It said the road was covered with a thick layer of ice and snow, in "a sharp contrast to the usual warm winter climate".

Officials were scrambling to find temporary shelter in schools and convention centres for the crowd in Guangzhou, which was growing each day as more workers tried to return to their hometowns for the Chinese New Year.

The holiday, which begins on February 7, is as important in China as Christmas is in the West. For many migrants, it's their only chance to visit their families.

Many looked set to be disappointed however as forecasters warned that more heavy snow and freezing rain would hit the central provinces of Hunan, Hubei and Henan, as well as Zhejiang, Anhui and Jiangsu to the east this week.

The storms have already caused economic losses of around 130 bn Yuan (€12.2bn) since they began on January 10, the Civil Affairs Ministry said.

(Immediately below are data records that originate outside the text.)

import Summits.ABC.ABC.Theorems.TwistAmplificationMazurKaneLawRecordDefs

/-!
# Crux `TwistAmplification.MazurKaneLaw` (stmt-ABC-2757), line `fibre-toolkit-lp-wall-map`: the record-instance fact with a
# SLACK COEFFICIENT (record pipeline v2, fine records)

`RecordInstance J s₀ Vc` (`…RecordDefs.lean`) asks the LP certificate for `log_Λ B ≤ Vc + σ` uniformly in the slack
`σ = recordSlack … ≤ 1/1000`. Because the dictionary also relaxes the radical budget to `L ≤ s₀ + σ` and every tool by `+σ`, the
LP value at slack `σ` exceeds its value at `σ = 0` by about `2σ`, so a record exponent `Vc` is certifiable in that form only with a
margin of `≈ 1.5/1000` above the exact LP value — which loses the abc-hit exponent `7/12` (LP value `0.58261` at `s = 1`,
`J = 7`) and the last `1/1000` of the sub-Kane range below `16/9`. The variant below keeps everything (binders, slack, cap
`1/1000`) and only multiplies the slack in the CONCLUSION by a constant `K ≥ 1`: `log_Λ B ≤ Vc + K·σ`. Since the endgame evaluates
the instance only where `σ ≤ min(1/1000, η/K)`, `RecordInstanceK K J s₀ Vc` gives the same record `RecordAt s₀ Vc`
(`shapeCount_le_of_recordInstanceK`, file `…RecordFineEndgame.lean`), while the LP lemma `… → D ≤ Vc + K·σ` is certifiable for every
`Vc` strictly above the `σ = 0` value (take `K` ≥ the slack sensitivity, `K = 3` in practice). Nothing is proved here.
-/

noncomputable section

-- `Summit.<Summit>.<Problem>` is the mandated summit-side namespace; the duplicate `ABC.ABC` is deliberate (single-conjunct summit).
set_option linter.dupNamespace false

open Finset
open Literature.NumberTheory.DiophantineGeometry
open Literature.NumberTheory.DiophantineGeometry.AbcShapes

namespace Summit.ABC.ABC.Theorems.MazurKaneLaw.Toolkit

/-- THE RECORD-INSTANCE FACT WITH SLACK COEFFICIENT `K` for `(J, s₀, Vc)`: verbatim the hypotheses of `RecordInstance J s₀ Vc`
(shape data in dimension `J + e` with the standing hypotheses of the exponent dictionary, dyadic level `C₀ ≥ 1`, radical exponent `t`,
`B > 0`, the determinant tool beyond `P₀ ≥ 1`, the two square-root lattice tools, slack `σ = recordSlack J (J+e) (2C₀) Dτ P₀ t s₀ ≤ 1/1000`),
with the conclusion `log_{2C₀} B ≤ Vc + K · σ`. `RecordInstance = RecordInstanceK 1` up to `one_mul`. -/
def RecordInstanceK (K : ℝ) (J : ℕ) (s₀ Vc : ℝ) : Prop :=
  ∀ {e : ℕ} {c₁ c₂ c₃ C₀ : ℕ}, 0 < c₁ → 0 < c₂ → 0 < c₃ → 1 ≤ C₀ →
  ∀ {X Y Z : Fin (J + e) → ℕ}, (∀ i, 0 < X i) → (∀ i, 0 < Y i) → (∀ i, 0 < Z i) →
  ∀ {T Dτ : ℕ}, c₁ * shapeVal (fun i => 2 * X i) ≤ T → c₂ * shapeVal (fun i => 2 * Y i) ≤ T →
    c₃ * shapeVal (fun i => 2 * Z i) ≤ T → (∀ m : ℕ, m ≠ 0 → m ≤ T → m.divisors.card ≤ Dτ) →
  C₀ ≤ shapeVal (fun _ : Fin (J + e) => 2) * (c₃ * shapeVal Z) →
  c₁ * shapeVal X ≤ 2 * C₀ → c₂ * shapeVal Y ≤ 2 * C₀ → c₃ * shapeVal Z ≤ 2 * C₀ →
  ∀ {t : ℝ}, (∏ i, ((X i : ℝ) * Y i * Z i)) ≤ (2 * C₀ : ℝ) ^ t →
  0 < shapeCount c₁ c₂ c₃ X Y Z →
  ∀ {P₀ : ℝ}, 1 ≤ P₀ →
  (∀ i : Fin (J + e), 1 ≤ (i : ℕ) → ∀ P : ℝ, P₀ ≤ P →
    48 * ((X i : ℝ) * Y i * Z i) ≤
      ((c₁ * offVal ({i} : Finset (Fin (J + e))) X : ℕ) : ℝ) * ((c₂ * offVal ({i} : Finset (Fin (J + e))) Y : ℕ) : ℝ) *
        ((c₃ * offVal ({i} : Finset (Fin (J + e))) Z : ℕ) : ℝ) * P ^ 3 →
    (shapeCount c₁ c₂ c₃ X Y Z : ℝ) ≤
      ((subBox ({i} : Finset (Fin (J + e))) X).card * (subBox ({i} : Finset (Fin (J + e))) Y).card *
          (subBox ({i} : Finset (Fin (J + e))) Z).card : ℕ) *
        (Dτ : ℝ) ^ (3 * ((i : ℕ) + 2)) * (24 * ((((i : ℕ) : ℝ) + 1) * (((i : ℕ) : ℝ) + 2))) * P) →
  SqrtLatticeToolX → SqrtLatticeToolZ →
  recordSlack J (J + e) (2 * C₀) Dτ P₀ t s₀ ≤ 1 / 1000 →
    Real.logb (2 * C₀) (shapeCount c₁ c₂ c₃ X Y Z) ≤ Vc + K * recordSlack J (J + e) (2 * C₀) Dτ P₀ t s₀

/-- Sanity/registration lemma (registered sub-goal `recordInstanceK_one_iff` of crux stmt-ABC-2757, stated verbatim): at `K = 1` the
variant is the original record-instance fact. -/
theorem recordInstanceK_one_iff : ∀ (J : ℕ) (s₀ Vc : ℝ), Summit.ABC.ABC.Theorems.MazurKaneLaw.Toolkit.RecordInstanceK 1 J s₀ Vc ↔ Summit.ABC.ABC.Theorems.MazurKaneLaw.Toolkit.RecordInstance J s₀ Vc := by
  intro J s₀ Vc
  simp only [RecordInstanceK, RecordInstance, one_mul]

/-- The original record-instance fact gives the variant at every `K ≥ 1` wherever the slack is nonnegative (as it is where the
endgame evaluates it): `log B ≤ Vc + σ ≤ Vc + K σ` for `0 ≤ σ`, `1 ≤ K`. -/
theorem recordInstanceK_of_recordInstance {K : ℝ} (hK : 1 ≤ K) {J : ℕ} {s₀ Vc : ℝ}
    (h : RecordInstance J s₀ Vc) :
    ∀ {e : ℕ} {c₁ c₂ c₃ C₀ : ℕ}, 0 < c₁ → 0 < c₂ → 0 < c₃ → 1 ≤ C₀ →
    ∀ {X Y Z : Fin (J + e) → ℕ}, (∀ i, 0 < X i) → (∀ i, 0 < Y i) → (∀ i, 0 < Z i) →
    ∀ {T Dτ : ℕ}, c₁ * shapeVal (fun i => 2 * X i) ≤ T → c₂ * shapeVal (fun i => 2 * Y i) ≤ T →
      c₃ * shapeVal (fun i => 2 * Z i) ≤ T → (∀ m : ℕ, m ≠ 0 → m ≤ T → m.divisors.card ≤ Dτ) →
    C₀ ≤ shapeVal (fun _ : Fin (J + e) => 2) * (c₃ * shapeVal Z) →
    c₁ * shapeVal X ≤ 2 * C₀ → c₂ * shapeVal Y ≤ 2 * C₀ → c₃ * shapeVal Z ≤ 2 * C₀ →
    ∀ {t : ℝ}, (∏ i, ((X i : ℝ) * Y i * Z i)) ≤ (2 * C₀ : ℝ) ^ t →
    0 < shapeCount c₁ c₂ c₃ X Y Z →
    ∀ {P₀ : ℝ}, 1 ≤ P₀ →
    (∀ i : Fin (J + e), 1 ≤ (i : ℕ) → ∀ P : ℝ, P₀ ≤ P →
      48 * ((X i : ℝ) * Y i * Z i) ≤
        ((c₁ * offVal ({i} : Finset (Fin (J + e))) X : ℕ) : ℝ) * ((c₂ * offVal ({i} : Finset (Fin (J + e))) Y : ℕ) : ℝ) *
          ((c₃ * offVal ({i} : Finset (Fin (J + e))) Z : ℕ) : ℝ) * P ^ 3 →
      (shapeCount c₁ c₂ c₃ X Y Z : ℝ) ≤
        ((subBox ({i} : Finset (Fin (J + e))) X).card * (subBox ({i} : Finset (Fin (J + e))) Y).card *
            (subBox ({i} : Finset (Fin (J + e))) Z).card : ℕ) *
          (Dτ : ℝ) ^ (3 * ((i : ℕ) + 2)) * (24 * ((((i : ℕ) : ℝ) + 1) * (((i : ℕ) : ℝ) + 2))) * P) →
    SqrtLatticeToolX → SqrtLatticeToolZ →
    0 ≤ recordSlack J (J + e) (2 * C₀) Dτ P₀ t s₀ → recordSlack J (J + e) (2 * C₀) Dτ P₀ t s₀ ≤ 1 / 1000 →
      Real.logb (2 * C₀) (shapeCount c₁ c₂ c₃ X Y Z) ≤ Vc + K * recordSlack J (J + e) (2 * C₀) Dτ P₀ t s₀ := by
  intro e c₁ c₂ c₃ C₀ hc₁ hc₂ hc₃ hC₀ X Y Z hX hY hZ T Dτ hTX hTY hTZ hD hC₀le hvX hvY hvZ t hP hB P₀ hP₀ hdet hQX hQZ hσ0 hσm
  have h1 := h hc₁ hc₂ hc₃ hC₀ hX hY hZ hTX hTY hTZ hD hC₀le hvX hvY hvZ hP hB hP₀ hdet hQX hQZ hσm
  nlinarith [h1, hσ0, hK]

end Summit.ABC.ABC.Theorems.MazurKaneLaw.Toolkit

end
/-
Origin: expansion seat `planner-pub-hodgecm-pv05-g6-0`, handover #9 2026-08-18T12:27:50Z (`HOME/pub-hodgecm-pv05-g6/lean/Pv05g6/FockUnitaryCommutant.lean`, md5 0b3db878, 339 lines);
landed by the gen-8 packager in gate run 29 as `HodgeCM/PerL34/FockUnitaryCommutant.lean` (import ^import Pv05g6\.FockKFiniteDense[ \t]*$→import HodgeCM.PerL34.FockKFiniteDense ×1).
-/
import Mathlib.Analysis.Complex.Polynomial.Basic
import Mathlib.LinearAlgebra.Eigenspace.Triangularizable
import Summits.HodgeConjecture.HodgeCM.PerL34.FockKFiniteDense

set_option autoImplicit false

/-!
# The commutant of `U(σ)` on the genuine `L²` Fock space: bounded intertwiners are degree multipliers

Node-style kernel file #9 of seat `pub-hodgecm-pv05-g6` (Fock–Hermite genuine-`L²` lane).  Additive: it imports only
`FockKFiniteDense` (#8) plus two Mathlib modules (`IsAlgClosed ℂ`, `Module.End.exists_eigenvalue`); no `Literature`,
no `HarnessLib`, no cited fact, no hypothesis beyond the ones displayed.

Here `FockL2 σ` is the GENUINE Fock space (a closed subspace of `L²(ℂ^σ, π^{-σ} e^{-π|z|²} dz)`, tree file
`FockSpaceL2`), `fockRep : U(σ) →* (FockL2 σ ≃ₗᵢ[ℂ] FockL2 σ)` is the honest unitary action `(ν₀(U)F)(z) = F(U⁻¹z)`
(#1), `circleRep` its restriction to the centre `U(1)` (#2) and `𝓟ₖ = degSpan {k}` the homogeneous pieces.

## What is proved (namespace `HodgeCM.PerL34.Fock.Hermite`)

* `map_mem_degSpan_singleton_of_comm_centre`: a LINEAR operator commuting with the centre `U(1)` maps each `𝓟ₖ`
  into itself (the `𝓟ₖ` are the `U(1)`-isotypic components, #3 `isotypic_iff`); `centreCommutant_iff`: for a
  bounded operator this is an equivalence.
* `exists_scalar_on_degSpan_singleton` (**Schur**): a linear operator commuting with `ν₀(U(σ))` acts on each `𝓟ₖ` by
  a scalar — an eigen-submodule of the finite-dimensional invariant piece `𝓟ₖ` is `U(σ)`-stable and non-zero,
  hence all of `𝓟ₖ` by irreducibility (#6 `degSpan_singleton_irreducible`).
* **`unitaryCommutant_iff (T : FockL2 σ →L[ℂ] FockL2 σ) :
    (∀ U x, T (fockRep U x) = fockRep U (T x)) ↔ ∃ c : ℕ → ℂ, ∀ k, ∀ x ∈ 𝓟ₖ, T x = c k • x`** —
  the commutant of `ν₀(U(σ))` in `B(FockL2 σ)` is exactly the algebra of bounded DEGREE MULTIPLIERS
  (`T ζ_β = c_{|β|} ζ_β`, `degreeMultiplier_fockBasis`, with the norm-convergent expansion
  `degreeMultiplier_hasSum : T v = Σ_β c_{|β|} ⟨ζ_β, v⟩ ζ_β`), i.e. the bounded functions of the number operator;
  in particular it is COMMUTATIVE (`unitaryCommutant_comm`): the decomposition `𝓕_σ = ⊕̂ₖ 𝓟ₖ` is multiplicity-free,
  and `ν₀(U(σ))' ⊆ ν₀(U(1))''` (`unitaryCommutant_comm_of_centreCommutant`) — the `(U(σ), U(1))` instance of Howe's
  duality on the genuine Fock space, at the level of bounded operators.  (The tree file `FockCommutant` proves the analogous module-level statement for the
  POLYNOMIAL model of the pair `(U(1), U(2,1))`; the present file concerns a different pair and the analytic
  `L²` model, and shares no declaration with it.)
* `degSpan_intertwiner_eq_zero`: for `k ≠ l` every linear `𝓟ₖ → 𝓟ₗ` intertwining the restricted `U(σ)`-actions
  is zero — the representations on the `𝓟ₖ` are pairwise INEQUIVALENT ([Fo89] p. 182 line 39, kernel, all `σ`).
* `schrodingerCommutant_iff`: the same theorem in the Schrödinger model `L²(ℝ^σ)` — a bounded operator commutes
  with every `schrodingerU U = B⁻¹ν₀(U)B` iff it is a scalar on each Hermite piece `hermDegSpan k = span
  {h_α : |α| = k}` (#6) — transported through the Bargmann unitary `B` (tree file `FockBargmann`).

## Published statements (quoted verbatim from the materialised text; line numbers of the page files `pNNNN.txt`)

[Fo89] G. B. Folland, *Harmonic Analysis in Phase Space*, Annals of Mathematics Studies 122, Princeton UP 1989,
p. 182, line 39: "Moreover, each  $\mathcal{P}_k$  is irreducible under the action of U(n)." … "The
representations of U(n) on the spaces  $\mathcal{P}_k$  are all inequivalent: if n > 1 this is obvious since the
spaces  $\mathcal{P}_k$  all have different dimensions, while if n = 1 it is obvious by inspection. (U(1) acts on
$\mathcal{P}_k$  in dimension 1 by the representation  $e^{i\theta} \to e^{-ik\theta}$ .)"  The first sentence is
#6 (kernel); of the second, exactly the consequence needed here — no non-zero intertwiner of `𝓕_σ` mixes two
different degrees — is kernel-proved in §1 from the CENTRE alone (different `U(1)`-characters), which is Folland's
parenthetical argument run for every n.  Nothing on this page is used as a hypothesis.
-/

noncomputable section

open MeasureTheory Complex MvPolynomial Matrix Filter Topology
open scoped Real ComplexConjugate InnerProductSpace

namespace HodgeCM.PerL34.Fock.Hermite

variable {σ : Type*} [Fintype σ] [DecidableEq σ]

/-! ## 1. Operators commuting with the centre preserve every `𝓟ₖ` -/

/-- A linear operator commuting with the centre `U(1)` maps each `U(1)`-isotypic piece `𝓟ₖ` into itself. -/
theorem map_mem_degSpan_singleton_of_comm_centre (T : FockL2 σ →ₗ[ℂ] FockL2 σ)
    (hT : ∀ c : Circle, ∀ x : FockL2 σ, T (circleRep c x) = circleRep c (T x)) {k : ℕ} {x : FockL2 σ}
    (hx : x ∈ degSpan ({k} : Set ℕ)) : T x ∈ degSpan ({k} : Set ℕ) := by
  rw [← isotypic_iff] at hx ⊢
  intro c
  rw [← hT, hx c, map_smul]

/-- A linear operator commuting with `ν₀(U(σ))` maps each `𝓟ₖ` into itself. -/
theorem map_mem_degSpan_singleton_of_comm (T : FockL2 σ →ₗ[ℂ] FockL2 σ)
    (hT : ∀ U : Matrix.unitaryGroup σ ℂ, ∀ x : FockL2 σ, T (fockRep U x) = fockRep U (T x)) {k : ℕ}
    {x : FockL2 σ} (hx : x ∈ degSpan ({k} : Set ℕ)) : T x ∈ degSpan ({k} : Set ℕ) :=
  map_mem_degSpan_singleton_of_comm_centre T (fun c x => hT (scalarU c) x) hx

omit [DecidableEq σ] in
/-- (Ported verbatim from the HodgeCMPerL package; no docstring in the source.) -/
theorem fockBasis_mem_degSpan_singleton (β : σ →₀ ℕ) :
    (fockBasis β : FockL2 σ) ∈ degSpan ({mdeg β} : Set ℕ) :=
  Submodule.subset_span ⟨β, rfl, rfl⟩

omit [DecidableEq σ] in
/-- Two bounded operators on `𝓕_σ` that agree on the orthonormal basis `ζ_β` are equal. -/
theorem clm_eq_of_fockBasis {E : Type*} [NormedAddCommGroup E] [NormedSpace ℂ E] {f g : FockL2 σ →L[ℂ] E}
    (h : ∀ β : σ →₀ ℕ, f (fockBasis β) = g (fockBasis β)) : f = g := by
  refine ContinuousLinearMap.ext_on (s := Set.range (⇑(fockBasis (σ := σ)))) ?_ ?_
  · rw [Submodule.dense_iff_topologicalClosure_eq_top]
    exact (fockBasis (σ := σ)).dense_span
  · rintro _ ⟨β, rfl⟩
    exact h β

/-- For a BOUNDED operator, commuting with the centre is equivalent to preserving every `𝓟ₖ`
(the commutant of `ν₀(U(1))` = the block-diagonal operators). -/
theorem centreCommutant_iff (T : FockL2 σ →L[ℂ] FockL2 σ) :
    (∀ c : Circle, ∀ x : FockL2 σ, T (circleRep c x) = circleRep c (T x)) ↔
      ∀ k : ℕ, ∀ x ∈ degSpan ({k} : Set ℕ), T x ∈ degSpan ({k} : Set ℕ) := by
  constructor
  · intro hT k x hx
    exact map_mem_degSpan_singleton_of_comm_centre (T : FockL2 σ →ₗ[ℂ] FockL2 σ) (fun c x => hT c x) hx
  · intro hT c x
    have key : T.comp (circleRep (σ := σ) c).toContinuousLinearEquiv.toContinuousLinearMap =
        (circleRep (σ := σ) c).toContinuousLinearEquiv.toContinuousLinearMap.comp T := by
      refine clm_eq_of_fockBasis fun β => ?_
      simp only [ContinuousLinearMap.comp_apply, ContinuousLinearEquiv.coe_coe,
        LinearIsometryEquiv.coe_toContinuousLinearEquiv]
      rw [circleRep_of_mem_degSpan_singleton (fockBasis_mem_degSpan_singleton β) c,
        circleRep_of_mem_degSpan_singleton (hT _ _ (fockBasis_mem_degSpan_singleton β)) c, map_smul]
    have := DFunLike.congr_fun key x
    simpa only [ContinuousLinearMap.comp_apply, ContinuousLinearEquiv.coe_coe,
      LinearIsometryEquiv.coe_toContinuousLinearEquiv] using this

/-! ## 2. Schur's lemma on the irreducible pieces `𝓟ₖ` -/

/-- **Schur.** A linear operator commuting with `ν₀(U(σ))` acts on each `𝓟ₖ` by a scalar. -/
theorem exists_scalar_on_degSpan_singleton (T : FockL2 σ →ₗ[ℂ] FockL2 σ)
    (hT : ∀ U : Matrix.unitaryGroup σ ℂ, ∀ x : FockL2 σ, T (fockRep U x) = fockRep U (T x)) (k : ℕ) :
    ∃ c : ℂ, ∀ x ∈ degSpan ({k} : Set ℕ), T x = c • x := by
  have hTP : ∀ x ∈ degSpan (σ := σ) ({k} : Set ℕ), T x ∈ degSpan (σ := σ) ({k} : Set ℕ) :=
    fun x hx => map_mem_degSpan_singleton_of_comm T hT hx
  by_cases hP : degSpan (σ := σ) ({k} : Set ℕ) = ⊥
  · refine ⟨0, fun x hx => ?_⟩
    rw [hP, Submodule.mem_bot] at hx
    rw [hx, map_zero, smul_zero]
  haveI : Nontrivial (degSpan (σ := σ) ({k} : Set ℕ)) := Submodule.nontrivial_iff_ne_bot.mpr hP
  obtain ⟨c, hc⟩ := Module.End.exists_eigenvalue (T.restrict hTP)
  obtain ⟨v, hv⟩ := hc.exists_hasEigenvector
  refine ⟨c, ?_⟩
  -- the eigen-submodule of the restriction, viewed inside `𝓕_σ`
  set W : Submodule ℂ (FockL2 σ) :=
    (Module.End.eigenspace (T.restrict hTP) c).map (degSpan (σ := σ) ({k} : Set ℕ)).subtype with hWdef
  have hWP : W ≤ degSpan ({k} : Set ℕ) := Submodule.map_subtype_le (degSpan (σ := σ) ({k} : Set ℕ)) _
  have hWst : ∀ U : Matrix.unitaryGroup σ ℂ, ∀ x ∈ W, fockRep U x ∈ W := by
    rintro U _ ⟨y, hy, rfl⟩
    refine ⟨⟨fockRep U (y : FockL2 σ), homogeneousSpan_invariant k U y.2⟩, ?_, rfl⟩
    rw [SetLike.mem_coe, Module.End.mem_eigenspace_iff] at hy ⊢
    have hy' : T (y : FockL2 σ) = c • (y : FockL2 σ) := by
      have h := congrArg Subtype.val hy
      simpa only [LinearMap.coe_restrict_apply, Submodule.coe_smul] using h
    apply Subtype.ext
    rw [LinearMap.coe_restrict_apply, Submodule.coe_smul]
    show T (fockRep U (y : FockL2 σ)) = c • fockRep U (y : FockL2 σ)
    rw [hT, hy', map_smul]
  have hW0 : W ≠ ⊥ := by
    intro h
    have hvW : ((v : degSpan (σ := σ) ({k} : Set ℕ)) : FockL2 σ) ∈ W := ⟨v, hv.1, rfl⟩
    rw [h, Submodule.mem_bot, Submodule.coe_eq_zero] at hvW
    exact hv.2 hvW
  rcases degSpan_singleton_irreducible k W hWP hWst with h | h
  · exact absurd h hW0
  · intro x hx
    rw [← h] at hx
    obtain ⟨y, hy, rfl⟩ := hx
    rw [SetLike.mem_coe, Module.End.mem_eigenspace_iff] at hy
    have h := congrArg Subtype.val hy
    simpa only [LinearMap.coe_restrict_apply, Submodule.coe_smul, Submodule.coe_subtype] using h

/-! ## 3. The commutant theorem -/

omit [DecidableEq σ] in
/-- `T ζ_β = c_{|β|} ζ_β` for a degree multiplier. -/
theorem degreeMultiplier_fockBasis {T : FockL2 σ →L[ℂ] FockL2 σ} {c : ℕ → ℂ}
    (hc : ∀ k : ℕ, ∀ x ∈ degSpan ({k} : Set ℕ), T x = c k • x) (β : σ →₀ ℕ) :
    T (fockBasis β) = c (mdeg β) • (fockBasis β : FockL2 σ) :=
  hc _ _ (fockBasis_mem_degSpan_singleton β)

omit [DecidableEq σ] in
/-- The norm-convergent expansion of a degree multiplier: `T v = Σ_β c_{|β|} ⟨ζ_β, v⟩ ζ_β`. -/
theorem degreeMultiplier_hasSum {T : FockL2 σ →L[ℂ] FockL2 σ} {c : ℕ → ℂ}
    (hc : ∀ k : ℕ, ∀ x ∈ degSpan ({k} : Set ℕ), T x = c k • x) (v : FockL2 σ) :
    HasSum (fun β : σ →₀ ℕ => (c (mdeg β) * ⟪(fockBasis β : FockL2 σ), v⟫_ℂ) • (fockBasis β : FockL2 σ)) (T v) := by
  have h := T.hasSum ((fockBasis (σ := σ)).hasSum_repr v)
  have hfun : (fun β : σ →₀ ℕ => (c (mdeg β) * ⟪(fockBasis β : FockL2 σ), v⟫_ℂ) • (fockBasis β : FockL2 σ)) =
      fun β : σ →₀ ℕ => T ((fockBasis (σ := σ)).repr v β • (fockBasis β : FockL2 σ)) := by
    funext β
    rw [HilbertBasis.repr_apply_apply, map_smul, degreeMultiplier_fockBasis hc, smul_smul, mul_comm]
  rw [hfun]
  exact h

/-- A degree multiplier commutes with `ν₀(U(σ))`. -/
theorem comm_of_degreeMultiplier (T : FockL2 σ →L[ℂ] FockL2 σ) (c : ℕ → ℂ)
    (hc : ∀ k : ℕ, ∀ x ∈ degSpan ({k} : Set ℕ), T x = c k • x) (U : Matrix.unitaryGroup σ ℂ) (x : FockL2 σ) :
    T (fockRep U x) = fockRep U (T x) := by
  have key : T.comp (fockRep U).toContinuousLinearEquiv.toContinuousLinearMap =
      (fockRep U).toContinuousLinearEquiv.toContinuousLinearMap.comp T := by
    refine clm_eq_of_fockBasis fun β => ?_
    simp only [ContinuousLinearMap.comp_apply, ContinuousLinearEquiv.coe_coe,
      LinearIsometryEquiv.coe_toContinuousLinearEquiv]
    rw [hc (mdeg β) _ (homogeneousSpan_invariant (mdeg β) U (fockBasis_mem_degSpan_singleton β)),
      degreeMultiplier_fockBasis hc, map_smul]
  have := DFunLike.congr_fun key x
  simpa only [ContinuousLinearMap.comp_apply, ContinuousLinearEquiv.coe_coe,
    LinearIsometryEquiv.coe_toContinuousLinearEquiv] using this

/-- **The commutant of `ν₀(U(σ))` in `B(𝓕_σ)` is the algebra of bounded degree multipliers** (bounded functions of
the number operator): `(U(σ), U(1))`-duality on the genuine Fock space at the level of bounded operators. -/
theorem unitaryCommutant_iff (T : FockL2 σ →L[ℂ] FockL2 σ) :
    (∀ U : Matrix.unitaryGroup σ ℂ, ∀ x : FockL2 σ, T (fockRep U x) = fockRep U (T x)) ↔
      ∃ c : ℕ → ℂ, ∀ k : ℕ, ∀ x ∈ degSpan ({k} : Set ℕ), T x = c k • x := by
  constructor
  · intro hT
    choose c hc using fun k =>
      exists_scalar_on_degSpan_singleton (T : FockL2 σ →ₗ[ℂ] FockL2 σ) (fun U x => hT U x) k
    exact ⟨c, fun k x hx => hc k x hx⟩
  · rintro ⟨c, hc⟩
    exact comm_of_degreeMultiplier T c hc

omit [DecidableEq σ] in
/-- The scalars of a degree multiplier are bounded by its operator norm. -/
theorem norm_degreeMultiplier_le {T : FockL2 σ →L[ℂ] FockL2 σ} {c : ℕ → ℂ}
    (hc : ∀ k : ℕ, ∀ x ∈ degSpan ({k} : Set ℕ), T x = c k • x) (β : σ →₀ ℕ) : ‖c (mdeg β)‖ ≤ ‖T‖ := by
  have h1 : ‖T (fockBasis β)‖ ≤ ‖T‖ * ‖(fockBasis β : FockL2 σ)‖ := T.le_opNorm _
  rw [degreeMultiplier_fockBasis hc, norm_smul, (fockBasis (σ := σ)).orthonormal.1 β, mul_one, mul_one] at h1
  exact h1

Radio announcements told people to stop going to the station, which ceased selling tickets until Feb 7. State-run newspapers ran headlines urging the migrants to seek ticket refunds and stay put for the holiday.

Li Moming, a construction worker, said he spent the night on the street, enduring a bone-chilling drizzle. The train that was to take the 48-year-old man to his village in central Henan province - 20 hours away - was cancelled. He said his next move might be to change his travel plans and spend the holiday in his dormitory room at his work site.

"I thought about taking a bus but the highways are shut down, too. Oh well, what can you do?" said the jovial Li, dressed in a mud-splattered brown pinstriped suit for his ill-fated homecoming.